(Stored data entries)
****************
import Summits.FinalStateConjecture.FinalStateConjecture.Theorems.BartnikGapSettlingGapExhaustionIKStepNormalisedData
import HarnessLib

/-!
# Crux `GapExhaustion` (stmt-FinalStateConjecture-10808), line `photon-shell-pseudoconvexity`:
# stub `stub_ikQuant6Out` — the NORMALISED DATA at a cylinder point on the OUTER side
# (inward sweep S3) and Ionescu–Klainerman's hypotheses (smoothness constant, non-degeneracy,
# quantitative pseudo-convexity)

Route `BartnikGapSettling`; helper (`--supports stmt-FinalStateConjecture-10808`) of line lead
c10, companion of `…IKStepNormalisedData` (p135270). The inward sweep S3 extends the scri-side
Killing field across the cylinders `{r = c}` from the data on `{r > c}`; at a cylinder point `x`
the chart is normalised exactly as for the outward sweep (affine change `y ↦ x + Ls y`,
`Ls = s L`, `G x (L·, L·) = η`, components rescaled by `s⁻²`,
`Gt y = s⁻² G(x + Ls y) ∘ (Ls × Ls)`), but IK's local extension theorem is fed the defining
function `ft y = s⁻² (c − r(x + Ls y))`, so that `{ft < 0} = {r > c}`. Since `ft = −ft_in`
(`ikStepOut_ft_eq_neg`), everything is read off the inner-side file: `ft 0 = 0`,
`D ft(0) = −s⁻¹ Dr(x) ∘ L` (`ikStepOut_ft_basic`); IK's smoothness sum
`Σ_{j=1}^6 ‖Dʲ Gt‖ + Σ_{j=1}^4 ‖Dʲ ft‖ ≤ 6·6⁸(C_K + 1) + 4·6⁴ C_K / s` is literally the inner one
(`ikStepOut_bound_A`, `‖Dʲ(−f)‖ = ‖Dʲ f‖`); and the registered stub `stub_ikQuant6Out` —
`‖D ft(0)‖ ≥ A₁⁻¹` and (quant6) at the origin with constant `A₁` — follows from the OUTER
multiplier form of Ionescu–Klainerman JAMS 2013 Lemma 2.11 (a) at `x` (`+ Hess r`, beyond the
photon shell) transported by `affineCov_hessAt` (p133643) with the constant `α = −s⁻²`
(`ikStep_hessAt_const_mul_sub`).
-/

noncomputable section

set_option maxSynthPendingDepth 3

-- D-0017: single-problem summit, `Summit.<S>.<S>.…` by design (cf. lakefile `weak.linter.dupNamespace`).
set_option linter.dupNamespace false

namespace Summit.FinalStateConjecture.FinalStateConjecture.Theorems

open Set Function Metric
open Literature.Geometry.Lorentzian Literature.Geometry.Lorentzian.MetricCoord
open scoped Manifold ContDiff Topology ENNReal

/-! ### The normalised data at a cylinder point, outer side -/

section NormalisedDataOut

variable {G : E4 → E4 →L[ℝ] E4 →L[ℝ] ℝ} {W : Set E4} {a c s : ℝ} {x : E4} {L Ls : E4 ≃L[ℝ] E4}
  {Gt : E4 → E4 →L[ℝ] E4 →L[ℝ] ℝ} {ft : E4 → ℝ}

/-- The outer-side defining function is the negative of the inner-side one:
`s⁻² (c − r ∘ aff) = −(s⁻² (r ∘ aff − c))`. [folklore] -/
theorem ikStepOut_ft_eq_neg {fti : E4 → ℝ}
    (hft : ∀ y : E4, ft y = (s ^ 2)⁻¹ * (c - Kerr.radius a (x + Ls y)))
    (hfti : fti = fun y : E4 => (s ^ 2)⁻¹ * (Kerr.radius a (x + Ls y) - c)) :
    ft = -fti := by
  funext y
  simp only [Pi.neg_apply, hft, hfti]
  ring

/-- `ft` is smooth near points where `r` is, vanishes at the origin when `r x = c`, and
`D ft(0) X = −s⁻¹ Dr(x)(L X)` (outer side: `ft = s⁻² (c − r ∘ aff)`). [folklore] -/
theorem ikStepOut_ft_basic (hs : 0 < s) (hLs : ∀ v : E4, Ls v = s • L v) (hx : Kerr.radius a x = c)
    (hft : ∀ y : E4, ft y = (s ^ 2)⁻¹ * (c - Kerr.radius a (x + Ls y)))
    (hr0 : ContDiffAt ℝ ∞ (Kerr.radius a) x) :
    ft 0 = 0 ∧
    (∀ X : E4, fderiv ℝ ft 0 X = -(s⁻¹ * fderiv ℝ (Kerr.radius a) x (L X))) ∧
    fderiv ℝ ft 0 = -(s⁻¹ • (fderiv ℝ (Kerr.radius a) x).comp (L : E4 →L[ℝ] E4)) ∧
    (∀ y : E4, ContDiffAt ℝ ∞ (Kerr.radius a) (x + Ls y) → ContDiffAt ℝ ∞ ft y) := by
  obtain ⟨fti, hfti⟩ :
      ∃ fti : E4 → ℝ, fti = fun y : E4 => (s ^ 2)⁻¹ * (Kerr.radius a (x + Ls y) - c) := ⟨_, rfl⟩
  obtain ⟨_, hfd, hfd', hsm⟩ := ikStep_ft_basic (ft := fti) hs hLs hx (fun y => by rw [hfti]) hr0
  have hneg : ft = -fti := ikStepOut_ft_eq_neg hft hfti
  refine ⟨by simp [hft, hx], fun X => ?_, ?_, fun y hy => ?_⟩
  · rw [hneg, fderiv_neg, neg_apply, hfd]
  · rw [hneg, fderiv_neg, hfd']
  · rw [hneg]
    exact (hsm y hy).neg

/-- **IK's smoothness constant, outer side.** At a point `y` whose image `x + Ls y` lies in `W`
with `r > 0`, the derivative sums of the normalised data `(Gt, ft)`, `ft = s⁻² (c − r ∘ aff)`, are
bounded by `6·6⁸(C_K + 1) + 4·6⁴ C_K / s`, from the band bounds `‖Dʲ r‖ ≤ C_K`,
`‖Dʲ G‖ ≤ C_K + 1` (`j ≤ 6`): the inner-side bound verbatim, as `‖Dʲ(−f)‖ = ‖Dʲ f‖`. [folklore] -/
theorem ikStepOut_bound_A (hGmet : IsMetricOn G W) (hs : 0 < s) (hs1 : s ≤ 1)
    (hLs : (Ls : E4 →L[ℝ] E4) = s • (L : E4 →L[ℝ] E4)) (hL6 : ‖(L : E4 →L[ℝ] E4)‖ ≤ 6)
    (hGt : ∀ y : E4, Gt y =
      (s ^ 2)⁻¹ • (G (x + Ls y)).bilinearComp (Ls : E4 →L[ℝ] E4) (Ls : E4 →L[ℝ] E4))
    (hft : ∀ y : E4, ft y = (s ^ 2)⁻¹ * (c - Kerr.radius a (x + Ls y)))
    {CK : ℝ} (hCK : 0 ≤ CK) {y : E4} (hyW : x + Ls y ∈ W) (hr0 : 0 < Kerr.radius a (x + Ls y))
    (hKr : ∀ j : ℕ, j ≤ 6 → ‖iteratedFDeriv ℝ j (Kerr.radius a) (x + Ls y)‖ ≤ CK)
    (hKG : ∀ j : ℕ, j ≤ 6 → ‖iteratedFDeriv ℝ j G (x + Ls y)‖ ≤ CK + 1) :
    (∑ j ∈ Finset.Icc 1 6, ‖iteratedFDeriv ℝ j Gt y‖) +
        (∑ j ∈ Finset.Icc 1 4, ‖iteratedFDeriv ℝ j ft y‖) ≤
      6 * (6 ^ 8 * (CK + 1)) + 4 * (6 ^ 4 * CK) / s := by
  obtain ⟨fti, hfti⟩ :
      ∃ fti : E4 → ℝ, fti = fun y : E4 => (s ^ 2)⁻¹ * (Kerr.radius a (x + Ls y) - c) := ⟨_, rfl⟩
  have hb := ikStep_bound_A (ft := fti) hGmet hs hs1 hLs hL6 hGt (fun y => by rw [hfti]) hCK hyW hr0
    hKr hKG
  have hneg : ft = -fti := ikStepOut_ft_eq_neg hft hfti
  have hnj : ∀ j : ℕ, ‖iteratedFDeriv ℝ j ft y‖ = ‖iteratedFDeriv ℝ j fti y‖ := fun j => by
    rw [hneg, iteratedFDeriv_neg_apply, norm_neg]
  simp only [hnj]
  exact hb

end NormalisedDataOut

/-- **IK's quantitative pseudo-convexity (quant6) and non-degeneracy at the centre, outer side**
(registered stub of line lead c10 for the inward sweep S3), from the multiplier form of
Ionescu–Klainerman JAMS 2013 Lemma 2.11 (a) for `h = r` at `x` beyond the photon shell
(`stub_kerrMultiplierBeyondShell`, `+ Hess r`) transported to the normalised data
`(Gt, ft = s⁻² (c − r ∘ aff))` by the tensoriality of the coordinate Hessian under the affine
change (`Hess_{Gt} ft (0)(X, X) = −Hess_G r (x)(LX, LX)`) and its invariance under constant
rescaling. [cite: IonescuKlainerman2013, Lemma 2.11] -/
theorem stub_ikQuant6Out :
    ∀ (G : E4 → E4 →L[ℝ] E4 →L[ℝ] ℝ) (W : Set E4) (a c s : ℝ) (x : E4) (L Ls : E4 ≃L[ℝ] E4)
      (Gt : E4 → E4 →L[ℝ] E4 →L[ℝ] ℝ) (ft : E4 → ℝ) (ν ε₁ μ₀ A₁ : ℝ),
      IsMetricOn G W → (∀ z ∈ W, ricAt G z = 0) → x ∈ W → 0 < s → s ≤ 1 →
      (∀ v : E4, Ls v = s • L v) → (∀ v w : E4, G x (L v) (L w) = Minkowski.bilin v w) →
      ‖(L.symm : E4 →L[ℝ] E4)‖ ≤ 6 →
      (∀ y : E4, Gt y =
        (s ^ 2)⁻¹ • (G (x + Ls y)).bilinearComp (Ls : E4 →L[ℝ] E4) (Ls : E4 →L[ℝ] E4)) →
      Kerr.radius a x = c →
      (∀ y : E4, ft y = (s ^ 2)⁻¹ * (c - Kerr.radius a (x + Ls y))) →
      ContDiffAt ℝ ∞ (Kerr.radius a) x → 0 < ν → 0 < ε₁ → 0 < A₁ →
      ν ≤ ‖fderiv ℝ (Kerr.radius a) x‖ → |μ₀| ≤ ε₁⁻¹ →
      (∀ w : E4, ε₁ ^ 2 * ‖w‖ ^ 2 ≤ μ₀ * G x w w + hessAt G (Kerr.radius a) x w w
        + ε₁⁻¹ ^ 2 * (fderiv ℝ (Kerr.radius a) x w) ^ 2) →
      36 * ε₁⁻¹ ^ 2 ≤ A₁ → ε₁⁻¹ ≤ A₁ → 6 / ν ≤ A₁ →
      A₁⁻¹ ≤ ‖fderiv ℝ ft 0‖ ∧
      ∃ μ ∈ Icc (-A₁) A₁, ∀ X : E4,
        A₁⁻¹ * ‖X‖ ^ 2 ≤ μ * Gt 0 X X - hessAt Gt ft 0 X X + A₁ * (fderiv ℝ ft 0 X) ^ 2 := by
  intro G W a c s x L Ls Gt ft ν ε₁ μ₀ A₁ hGmet hric hxW hs hs1 hLs hL hLs6 hGt hx hft hr0 hν hε₁ hA₁pos
    hνx hμ₀ hUout hA₁ε2 hA₁ε hA₁ν
  obtain ⟨_, hfd, hfd', _⟩ := ikStepOut_ft_basic hs hLs hx hft hr0
  obtain ⟨_, _, _, hGthess, hGtap⟩ := ikStep_Gt_basic hGmet hric hs hLs hL hGt
  have haff0 : x + Ls 0 = x := by simp
  have h0W : (0 : E4) ∈ (fun y : E4 => x + Ls y) ⁻¹' W := by
    show x + Ls 0 ∈ W; rwa [haff0]
  -- the non-degeneracy of `D ft(0)`
  have hnorm : A₁⁻¹ ≤ ‖fderiv ℝ ft 0‖ := by
    have hcomp : ‖fderiv ℝ (Kerr.radius a) x‖ ≤
        ‖(fderiv ℝ (Kerr.radius a) x).comp (L : E4 →L[ℝ] E4)‖ * 6 :=
      (ikStep_norm_le_norm_comp_mul _ L).trans (mul_le_mul_of_nonneg_left hLs6 (norm_nonneg _))
    rw [hfd', norm_neg, norm_smul, Real.norm_eq_abs, abs_of_pos (inv_pos.2 hs)]
    have h1 : A₁⁻¹ ≤ ν / 6 := by
      rw [inv_le_comm₀ hA₁pos (by positivity), inv_div]; exact hA₁ν
    have h2 : ν / 6 ≤ ‖(fderiv ℝ (Kerr.radius a) x).comp (L : E4 →L[ℝ] E4)‖ := by
      rw [div_le_iff₀ (by norm_num)]; exact hνx.trans hcomp
    have h3 : ‖(fderiv ℝ (Kerr.radius a) x).comp (L : E4 →L[ℝ] E4)‖ ≤
        s⁻¹ * ‖(fderiv ℝ (Kerr.radius a) x).comp (L : E4 →L[ℝ] E4)‖ := by
      have h1s : 1 ≤ s⁻¹ := (one_le_inv₀ hs).2 hs1
      have hn := norm_nonneg ((fderiv ℝ (Kerr.radius a) x).comp (L : E4 →L[ℝ] E4))
      calc ‖(fderiv ℝ (Kerr.radius a) x).comp (L : E4 →L[ℝ] E4)‖
          = 1 * ‖(fderiv ℝ (Kerr.radius a) x).comp (L : E4 →L[ℝ] E4)‖ := (one_mul _).symm
        _ ≤ s⁻¹ * ‖(fderiv ℝ (Kerr.radius a) x).comp (L : E4 →L[ℝ] E4)‖ :=
          mul_le_mul_of_nonneg_right h1s hn
    exact h1.trans (h2.trans h3)
  refine ⟨hnorm, μ₀, ⟨by linarith [(abs_le.1 hμ₀).1], (abs_le.1 hμ₀).2.trans hA₁ε⟩, fun X ↦ ?_⟩
  -- the defining function as `α (r ∘ aff − c)` with `α = −s⁻²`
  have hft'' : ft = fun y : E4 => -(s ^ 2)⁻¹ * (Kerr.radius a (x + Ls y) - c) := by
    funext y; rw [hft]; ring
  -- the Hessian of `ft` for `Gt` at `0`, read through `G` at `x`
  have hhess : hessAt Gt ft 0 X X = -hessAt G (Kerr.radius a) x (L X) (L X) := by
    rw [hGthess 0 h0W ft, ← affineCov_eq_pullMetric G Ls x, hft'']
    have hg2 : ContDiffAt ℝ 2 (fun y : E4 => Kerr.radius a (x + Ls y)) 0 := by
      have haff : ContDiff ℝ 2 (fun y : E4 => x + Ls y) :=
        contDiff_const.add (Ls : E4 →L[ℝ] E4).contDiff
      have hr2 : ContDiffAt ℝ 2 (Kerr.radius a) (x + Ls 0) := by
        rw [haff0]; exact hr0.of_le (WithTop.coe_le_coe.mpr le_top)
      have g1 := ContDiffAt.comp (g := Kerr.radius a) (f := fun y : E4 => x + Ls y) (0 : E4) hr2
        haff.contDiffAt
      simpa only [Function.comp_def] using g1
    rw [ikStep_hessAt_const_mul_sub _ hg2, smul_apply, smul_apply, smul_eq_mul,
      affineCov_hessAt G (Kerr.radius a) Ls x 0 W hGmet (by rwa [haff0])
        (by rw [haff0]; exact hr0.of_le (WithTop.coe_le_coe.mpr le_top)),
      haff0, hLs]
    simp only [map_smul, smul_apply, smul_eq_mul]
    field_simp
  have hG0 : Gt 0 X X = G x (L X) (L X) := by
    rw [hGtap, haff0, hLs]
    simp only [map_smul, smul_apply, smul_eq_mul]
    field_simp
  have hD : fderiv ℝ ft 0 X = -(s⁻¹ * fderiv ℝ (Kerr.radius a) x (L X)) := hfd X
  rw [hhess, hG0, hD, neg_sq, sub_neg_eq_add]
  -- the inequality
  have hw := hUout (L X)
  have hXn : ‖X‖ ≤ 6 * ‖L X‖ :=
    (ikStep_norm_le_mul_norm_apply L X).trans (mul_le_mul_of_nonneg_right hLs6 (norm_nonneg _))
  have hXn2 : ‖X‖ ^ 2 ≤ 36 * ‖L X‖ ^ 2 := by
    have h := mul_self_le_mul_self (norm_nonneg X) hXn
    nlinarith only [h]
  have hA₁inv : A₁⁻¹ * 36 ≤ ε₁ ^ 2 := by
    rw [inv_mul_le_iff₀ hA₁pos]
    have h1 : 36 * ε₁⁻¹ ^ 2 * ε₁ ^ 2 = 36 := by field_simp
    have h2 : 36 * ε₁⁻¹ ^ 2 * ε₁ ^ 2 ≤ A₁ * ε₁ ^ 2 :=
      mul_le_mul_of_nonneg_right hA₁ε2 (sq_nonneg _)
    linarith only [h1, h2]
  have hlhs : A₁⁻¹ * ‖X‖ ^ 2 ≤ ε₁ ^ 2 * ‖L X‖ ^ 2 := by
    calc A₁⁻¹ * ‖X‖ ^ 2 ≤ A₁⁻¹ * (36 * ‖L X‖ ^ 2) := by gcongr
      _ = (A₁⁻¹ * 36) * ‖L X‖ ^ 2 := by ring
      _ ≤ ε₁ ^ 2 * ‖L X‖ ^ 2 := by gcongr
  have hcoef : ε₁⁻¹ ^ 2 ≤ A₁ * s⁻¹ ^ 2 := by
    have h0 : 0 ≤ ε₁⁻¹ ^ 2 := sq_nonneg _
    have h1 : ε₁⁻¹ ^ 2 ≤ A₁ := by linarith only [hA₁ε2, h0]
    have h2 : 1 ≤ s⁻¹ ^ 2 := one_le_pow₀ ((one_le_inv₀ hs).2 hs1)
    calc ε₁⁻¹ ^ 2 ≤ A₁ := h1
      _ = A₁ * 1 := (mul_one _).symm
      _ ≤ A₁ * s⁻¹ ^ 2 := mul_le_mul_of_nonneg_left h2 hA₁pos.le
  have hrhs : ε₁⁻¹ ^ 2 * (fderiv ℝ (Kerr.radius a) x (L X)) ^ 2 ≤
      A₁ * (s⁻¹ * fderiv ℝ (Kerr.radius a) x (L X)) ^ 2 := by
    rw [mul_pow, ← mul_assoc]
    exact mul_le_mul_of_nonneg_right hcoef (sq_nonneg _)
  linarith only [hw, hlhs, hrhs]

end Summit.FinalStateConjecture.FinalStateConjecture.Theorems

end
****************
Restate word for word the lines of the data above, starting at the line containing "simpa only [Function.comp_def] using g1" and ending at the line containing "have hD : fderiv", both included, and nothing more.

Task solution:
      simpa only [Function.comp_def] using g1
    rw [ikStep_hessAt_const_mul_sub _ hg2, smul_apply, smul_apply, smul_eq_mul,
      affineCov_hessAt G (Kerr.radius a) Ls x 0 W hGmet (by rwa [haff0])
        (by rw [haff0]; exact hr0.of_le (WithTop.coe_le_coe.mpr le_top)),
      haff0, hLs]
    simp only [map_smul, smul_apply, smul_eq_mul]
    field_simp
  have hG0 : Gt 0 X X = G x (L X) (L X) := by
    rw [hGtap, haff0, hLs]
    simp only [map_smul, smul_apply, smul_eq_mul]
    field_simp
  have hD : fderiv ℝ ft 0 X = -(s⁻¹ * fderiv ℝ (Kerr.radius a) x (L X)) := hfd X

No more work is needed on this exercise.